● TASK GOAL
Every line from the beginning of the data through the line containing "# (ii-b) for" should be reproduced exactly, and no further lines should be output.

● DATA FOR REVIEW
━━━━━━━━━━

import Summits.QuantumFields.BalabanUV.Beta.CovariantKato

/-!
# `Summit.QuantumFields.BalabanUV.Beta.SubsolutionMeanValue` — road P3's REDUCTION of the local-regularity datum `hreg` (O.2 item
# (ii-b) for the MODEL) to ONE named binder: a NONNEGATIVE sub-solution of the free weighted graph Laplacian with bounded source is
# dominated at a site by «the MEAN-VALUE functional of itself + (source bound) × (any nonnegative unit supersolution)» — by pure order
# bookkeeping (positive parts), with NO Dirichlet solve, NO harmonic measure and NO comparison principle on the path

HONEST FRAMING (page 1 of everything in this cell).  Discharging `FlowStep.BetaPertH` would make Bałaban's ultraviolet
stability UNCONDITIONAL — a constructive-QFT result; it is NOT the continuum limit and NOT the Clay problem.  This module
discharges nothing of `BetaPertH`; it is [folklore] finite order bookkeeping on a finite bond structure, kernel-checked, by CO-OWNER #3
of binder row D4 (unit `b2b-balaban-beta-d4-p3`, road P3 «reduction road», gen 12).  HONEST DEPENDENCY: continuum YM on T⁴ ⇐
BetaPertH ∧ nine spine estimates (0/9 proved); BetaPertH ⇐ (D1) ∧ (D4) ∧ CAP+tail; G-an2-4 gates asym, D1 and NE2/3/4.

THE POINT.  The row-D4 owner's census E-an4-141a decomposes the one shared analytic residual of the MODEL programme — the binder
`hreg` of `MultiscaleSupMember.real_sup_levelOp_inverse_le_of_regularity` («|f(p)| ≤ c₁·√(n(p)^{−d}·Σ_{ball} f²) + c₂·n(p)²·sup_{ball}
|Af|») — into (P) the averaging budget (file 10a, KERNEL), (K) Kato's inequality (file 12, KERNEL), (DS) a Dirichlet solve on lattice
balls and (MV) the mean-value inequality for nonnegative free sub-harmonic functions (the XL residual), with the comparison principle
(file 14, KERNEL) as the tool.  THIS FILE shows that the path from (K) to `hreg`'s SHAPE needs LESS: writing
`W(x) = Σ_{b : tgt b = x} c_b² + Σ_{b : src b = x} c_b²` and `(Nu)(x) = Σ_{b : tgt b = x} c_b²·u(src b) + Σ_{b : src b = x} c_b²·u(tgt b)`
on any finite bond structure `src, tgt : Bd → St` with weights `c`,

* a sub-solution `u` with source `s` on `B` (`W·u ≤ Nu + s` on `B`) minus a supersolution `g` with the same source (`Ng + s ≤ W·g`
  on `B`) is a sub-solution with ZERO source (`sub_sub_super`); the positive part of a zero-source sub-solution is a NONNEGATIVE
  zero-source sub-solution (`posPart_subsolution` — the maximum of two sub-solutions is one);
* hence (**`subsolution_le_meanValue_add`**) if `u ≥ 0` and `g ≥ 0`, then for every site `p` and every MONOTONE functional `Φ`
  satisfying the MEAN-VALUE BINDER at `(B, p)` — «every `z ≥ 0` with `W·z ≤ Nz` on `B` has `z(p) ≤ Φ(z)`» —
  `u(p) ≤ Φ(u) + g(p)`: indeed `u − g ≤ (u − g)⁺ ≤ u` and `(MV)` applies to `(u − g)⁺`;
* with `g := m′·w₀` for ANY nonnegative `w₀` with `1 + Nw₀ ≤ W·w₀` on `B` (a unit supersolution — the (DS) OBJECT; no margin, no
  exterior domination, no uniqueness needed) and `s ≤ m′` on `B`: **`u(p) ≤ Φ(u) + m′·w₀(p)`** (`subsolution_le_meanValue_unit`);
* the binder passes from the L¹ form `Φ(z) = C·Σ_{B′} z` to the ℓ² form `C·√#B′·√(Σ_{B′} z²)` by Cauchy–Schwarz (`meanValue_l2_of_l1`);
* (**`fibreNorm_le_meanValue`**) with file 12's `kato_covLap`, for ANY column-orthonormal bond matrices `Rm` and any field `f`: if
  `√(Σ_i ((D*Df)(x,i))²) ≤ m′` on `B`, then `√(Σ_i f(p,i)²) ≤ Φ(x ↦ √(Σ_i f(x,i)²)) + m′·w₀(p)` — `hreg`'s SHAPE for the bare
  covariant Laplacian, its first term being the mean-value functional and its second `m′ × (the supersolution at p)`
  (`≤ m′·r²/(2d·c₀²)` for the quadratic supersolution on a lattice ball of radius `r` with constant weights `c₀`); `sqrt_sum_sq_sub_le`
  serves the split `D*Df = Af − Pf` of `levelOp = D*D + P` (the (P) part joins the source).
So, for the MODEL, O.2 item (ii-b) READS: the mean-value binder (MV) for nonnegative zero-source sub-solutions of the FREE weighted
Laplacian on the scale-adapted balls, in its weakest (L¹, at the centre) form, + the explicit supersolution; the Dirichlet solve, the
harmonic measure and the comparison principle are not on this path (file 14 remains the tool for domination ∕ uniqueness statements).
(MV) is a HYPOTHESIS here (ABSOLUTE RULE: no internally-minted fact); it is the classical interior estimate of discrete potential
theory ∕ De Giorgi–Nash–Moser on graphs — NOT in the tree, NOT proved here.

LOCATORS (shape only, nothing printed asserted; ABSOLUTE RULE): [Balaban1985BackgroundPropagators] Thm 3.1 (3.42) p. 397 (the
sup member whose SHAPE `hreg` feeds), (3.23) p. 394 (`Δ_U = D*_U D_U`); [Balaban1983RegularityDecay] Lemma 2.2 (2.17) pp. 577–578
(print's own ℓ² → ℓ^∞ device, an L^p-improving chain — a different route to the same member).  Row D4: NO class change (critical-path
width 0; D4 DISCHARGE NO DATE); NOT BetaPertH, NOT continuum, NOT Clay, NOT summit progress.
-/

open scoped BigOperators
open Finset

━━━━━━━━━━

● ANSWER SPACE
import Summits.QuantumFields.BalabanUV.Beta.CovariantKato

/-!
# `Summit.QuantumFields.BalabanUV.Beta.SubsolutionMeanValue` — road P3's REDUCTION of the local-regularity datum `hreg` (O.2 item
# (ii-b) for the MODEL) to ONE named binder: a NONNEGATIVE sub-solution of the free weighted graph Laplacian with bounded source is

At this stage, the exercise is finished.